» Work instruction
Lines from the beginning of the entries up to and including the one with "(hT : ∀ z : K3Index" must be duplicated word for word; leave out all others.

» Data for this exercise
.....

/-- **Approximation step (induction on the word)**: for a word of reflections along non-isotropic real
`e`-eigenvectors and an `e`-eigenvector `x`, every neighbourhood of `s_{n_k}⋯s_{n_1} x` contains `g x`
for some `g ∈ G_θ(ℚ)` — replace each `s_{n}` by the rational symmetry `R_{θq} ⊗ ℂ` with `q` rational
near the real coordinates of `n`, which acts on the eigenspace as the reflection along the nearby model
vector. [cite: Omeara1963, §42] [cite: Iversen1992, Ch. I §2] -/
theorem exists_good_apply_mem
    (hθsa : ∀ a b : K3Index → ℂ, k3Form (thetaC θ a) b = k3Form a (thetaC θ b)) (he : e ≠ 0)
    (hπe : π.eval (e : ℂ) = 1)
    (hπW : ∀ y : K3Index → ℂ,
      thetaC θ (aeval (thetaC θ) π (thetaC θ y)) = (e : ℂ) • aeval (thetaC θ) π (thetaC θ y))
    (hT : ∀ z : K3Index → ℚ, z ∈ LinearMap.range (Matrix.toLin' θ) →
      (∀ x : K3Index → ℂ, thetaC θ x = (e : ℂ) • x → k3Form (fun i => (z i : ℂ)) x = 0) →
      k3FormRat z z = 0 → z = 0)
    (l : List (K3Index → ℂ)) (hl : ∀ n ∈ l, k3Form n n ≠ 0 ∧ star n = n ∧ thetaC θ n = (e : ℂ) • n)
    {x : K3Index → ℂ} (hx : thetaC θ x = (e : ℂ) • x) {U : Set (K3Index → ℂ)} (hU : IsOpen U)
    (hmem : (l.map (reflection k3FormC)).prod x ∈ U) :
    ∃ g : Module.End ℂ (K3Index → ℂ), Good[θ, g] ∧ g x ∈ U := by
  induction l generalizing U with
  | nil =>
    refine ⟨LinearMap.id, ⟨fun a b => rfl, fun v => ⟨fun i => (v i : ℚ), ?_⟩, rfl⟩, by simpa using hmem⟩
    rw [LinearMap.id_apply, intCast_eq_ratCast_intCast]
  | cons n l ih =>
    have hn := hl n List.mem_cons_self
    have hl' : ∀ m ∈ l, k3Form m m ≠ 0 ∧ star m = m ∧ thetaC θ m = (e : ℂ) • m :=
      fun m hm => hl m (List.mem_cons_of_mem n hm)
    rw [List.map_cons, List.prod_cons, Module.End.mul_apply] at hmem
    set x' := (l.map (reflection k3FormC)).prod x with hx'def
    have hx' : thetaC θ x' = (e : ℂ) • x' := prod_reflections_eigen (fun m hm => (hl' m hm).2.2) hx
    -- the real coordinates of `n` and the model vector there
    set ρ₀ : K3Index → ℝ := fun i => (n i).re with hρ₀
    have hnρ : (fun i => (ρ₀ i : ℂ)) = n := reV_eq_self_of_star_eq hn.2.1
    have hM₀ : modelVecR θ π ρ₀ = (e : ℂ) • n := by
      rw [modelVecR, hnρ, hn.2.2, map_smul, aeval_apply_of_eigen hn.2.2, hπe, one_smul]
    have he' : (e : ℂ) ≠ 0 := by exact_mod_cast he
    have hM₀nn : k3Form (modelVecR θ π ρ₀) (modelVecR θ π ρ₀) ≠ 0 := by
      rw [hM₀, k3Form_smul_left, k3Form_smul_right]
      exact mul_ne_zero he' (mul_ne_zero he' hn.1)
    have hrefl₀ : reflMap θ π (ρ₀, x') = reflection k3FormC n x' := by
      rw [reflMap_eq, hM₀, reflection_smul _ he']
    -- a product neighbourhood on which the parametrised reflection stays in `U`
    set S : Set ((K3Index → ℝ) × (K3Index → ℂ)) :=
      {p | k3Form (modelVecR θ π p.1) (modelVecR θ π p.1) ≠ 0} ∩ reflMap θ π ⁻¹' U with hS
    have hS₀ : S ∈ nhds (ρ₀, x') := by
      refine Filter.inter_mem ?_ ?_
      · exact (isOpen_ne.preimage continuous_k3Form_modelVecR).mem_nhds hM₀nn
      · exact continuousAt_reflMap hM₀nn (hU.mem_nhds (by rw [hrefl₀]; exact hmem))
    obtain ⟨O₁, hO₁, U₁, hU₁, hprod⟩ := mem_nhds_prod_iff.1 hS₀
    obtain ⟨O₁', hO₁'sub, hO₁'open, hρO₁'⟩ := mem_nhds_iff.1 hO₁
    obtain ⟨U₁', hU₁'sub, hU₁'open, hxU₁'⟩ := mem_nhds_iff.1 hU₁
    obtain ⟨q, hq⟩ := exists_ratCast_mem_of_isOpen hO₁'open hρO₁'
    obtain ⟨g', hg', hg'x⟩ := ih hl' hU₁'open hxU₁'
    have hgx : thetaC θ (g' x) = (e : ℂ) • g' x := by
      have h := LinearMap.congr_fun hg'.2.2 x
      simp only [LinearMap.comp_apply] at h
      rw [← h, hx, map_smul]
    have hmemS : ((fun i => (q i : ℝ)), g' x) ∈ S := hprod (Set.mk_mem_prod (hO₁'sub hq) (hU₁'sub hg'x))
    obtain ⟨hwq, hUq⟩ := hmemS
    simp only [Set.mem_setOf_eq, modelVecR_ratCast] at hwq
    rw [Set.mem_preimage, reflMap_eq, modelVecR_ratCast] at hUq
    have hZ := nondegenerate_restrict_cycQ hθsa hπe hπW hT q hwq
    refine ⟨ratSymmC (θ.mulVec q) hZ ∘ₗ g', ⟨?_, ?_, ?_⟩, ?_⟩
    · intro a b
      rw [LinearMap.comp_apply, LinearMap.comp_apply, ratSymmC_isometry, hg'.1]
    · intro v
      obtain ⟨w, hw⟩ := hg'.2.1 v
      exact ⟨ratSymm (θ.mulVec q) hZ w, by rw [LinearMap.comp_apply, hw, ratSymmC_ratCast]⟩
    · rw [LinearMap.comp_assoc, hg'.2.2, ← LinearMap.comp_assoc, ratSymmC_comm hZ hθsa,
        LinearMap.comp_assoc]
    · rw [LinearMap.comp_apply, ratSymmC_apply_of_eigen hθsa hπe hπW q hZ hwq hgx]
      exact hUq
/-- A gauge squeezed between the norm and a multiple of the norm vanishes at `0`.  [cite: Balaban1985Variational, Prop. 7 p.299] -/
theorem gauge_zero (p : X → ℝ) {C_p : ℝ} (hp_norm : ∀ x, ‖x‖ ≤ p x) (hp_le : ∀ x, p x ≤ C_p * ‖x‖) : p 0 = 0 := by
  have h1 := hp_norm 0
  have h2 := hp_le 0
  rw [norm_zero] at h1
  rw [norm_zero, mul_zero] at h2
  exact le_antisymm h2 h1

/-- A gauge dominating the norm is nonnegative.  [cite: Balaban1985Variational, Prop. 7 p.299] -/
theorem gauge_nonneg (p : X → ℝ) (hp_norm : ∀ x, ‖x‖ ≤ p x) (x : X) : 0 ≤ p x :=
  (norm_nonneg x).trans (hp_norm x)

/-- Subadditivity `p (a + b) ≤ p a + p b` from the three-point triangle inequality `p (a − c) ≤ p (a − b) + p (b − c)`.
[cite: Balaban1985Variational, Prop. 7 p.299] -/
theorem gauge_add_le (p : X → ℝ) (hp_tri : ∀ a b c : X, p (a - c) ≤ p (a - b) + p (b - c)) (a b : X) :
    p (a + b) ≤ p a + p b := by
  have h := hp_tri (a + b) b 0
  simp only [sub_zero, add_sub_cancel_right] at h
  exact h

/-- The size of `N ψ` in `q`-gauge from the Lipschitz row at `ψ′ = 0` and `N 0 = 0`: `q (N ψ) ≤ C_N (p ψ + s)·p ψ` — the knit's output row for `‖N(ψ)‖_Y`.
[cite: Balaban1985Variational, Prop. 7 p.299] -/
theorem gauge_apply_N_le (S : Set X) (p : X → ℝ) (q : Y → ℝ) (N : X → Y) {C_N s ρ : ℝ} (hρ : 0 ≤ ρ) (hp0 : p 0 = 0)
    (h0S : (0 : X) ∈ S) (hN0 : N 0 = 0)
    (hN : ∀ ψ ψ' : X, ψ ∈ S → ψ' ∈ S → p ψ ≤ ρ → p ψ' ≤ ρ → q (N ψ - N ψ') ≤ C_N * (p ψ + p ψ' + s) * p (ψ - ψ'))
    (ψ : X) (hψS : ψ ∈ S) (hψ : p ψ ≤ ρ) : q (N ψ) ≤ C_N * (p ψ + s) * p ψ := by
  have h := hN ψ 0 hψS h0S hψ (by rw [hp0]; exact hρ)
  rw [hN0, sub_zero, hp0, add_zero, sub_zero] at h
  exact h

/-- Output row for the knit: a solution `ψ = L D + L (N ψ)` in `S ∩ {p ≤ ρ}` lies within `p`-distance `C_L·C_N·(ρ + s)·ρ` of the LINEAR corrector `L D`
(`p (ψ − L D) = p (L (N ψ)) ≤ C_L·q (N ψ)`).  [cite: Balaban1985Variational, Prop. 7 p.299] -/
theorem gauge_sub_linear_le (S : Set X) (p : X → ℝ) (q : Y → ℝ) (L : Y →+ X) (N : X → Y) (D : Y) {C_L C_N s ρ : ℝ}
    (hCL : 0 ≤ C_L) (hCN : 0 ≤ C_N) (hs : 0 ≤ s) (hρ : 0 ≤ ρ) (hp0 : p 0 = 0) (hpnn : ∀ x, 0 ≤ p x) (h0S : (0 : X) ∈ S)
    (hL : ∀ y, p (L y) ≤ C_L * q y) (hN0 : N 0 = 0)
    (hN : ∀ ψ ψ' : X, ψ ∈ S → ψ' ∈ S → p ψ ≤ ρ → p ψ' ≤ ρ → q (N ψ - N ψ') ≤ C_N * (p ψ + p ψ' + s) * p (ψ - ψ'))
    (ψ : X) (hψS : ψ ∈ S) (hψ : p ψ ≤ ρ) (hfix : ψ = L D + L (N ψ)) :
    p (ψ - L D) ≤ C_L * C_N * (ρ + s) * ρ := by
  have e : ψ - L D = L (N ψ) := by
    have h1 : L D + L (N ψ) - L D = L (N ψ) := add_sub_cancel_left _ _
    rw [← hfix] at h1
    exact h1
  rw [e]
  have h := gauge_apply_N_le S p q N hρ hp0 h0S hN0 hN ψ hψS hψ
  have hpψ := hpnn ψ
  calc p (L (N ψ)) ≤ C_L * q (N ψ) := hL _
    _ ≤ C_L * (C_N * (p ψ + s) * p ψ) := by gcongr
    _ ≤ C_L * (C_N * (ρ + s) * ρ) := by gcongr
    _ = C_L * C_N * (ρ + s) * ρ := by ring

.....

» Result
/-- **Approximation step (induction on the word)**: for a word of reflections along non-isotropic real
`e`-eigenvectors and an `e`-eigenvector `x`, every neighbourhood of `s_{n_k}⋯s_{n_1} x` contains `g x`
for some `g ∈ G_θ(ℚ)` — replace each `s_{n}` by the rational symmetry `R_{θq} ⊗ ℂ` with `q` rational
near the real coordinates of `n`, which acts on the eigenspace as the reflection along the nearby model
vector. [cite: Omeara1963, §42] [cite: Iversen1992, Ch. I §2] -/
theorem exists_good_apply_mem
    (hθsa : ∀ a b : K3Index → ℂ, k3Form (thetaC θ a) b = k3Form a (thetaC θ b)) (he : e ≠ 0)
    (hπe : π.eval (e : ℂ) = 1)
    (hπW : ∀ y : K3Index → ℂ,
      thetaC θ (aeval (thetaC θ) π (thetaC θ y)) = (e : ℂ) • aeval (thetaC θ) π (thetaC θ y))
    (hT : ∀ z : K3Index → ℚ, z ∈ LinearMap.range (Matrix.toLin' θ) →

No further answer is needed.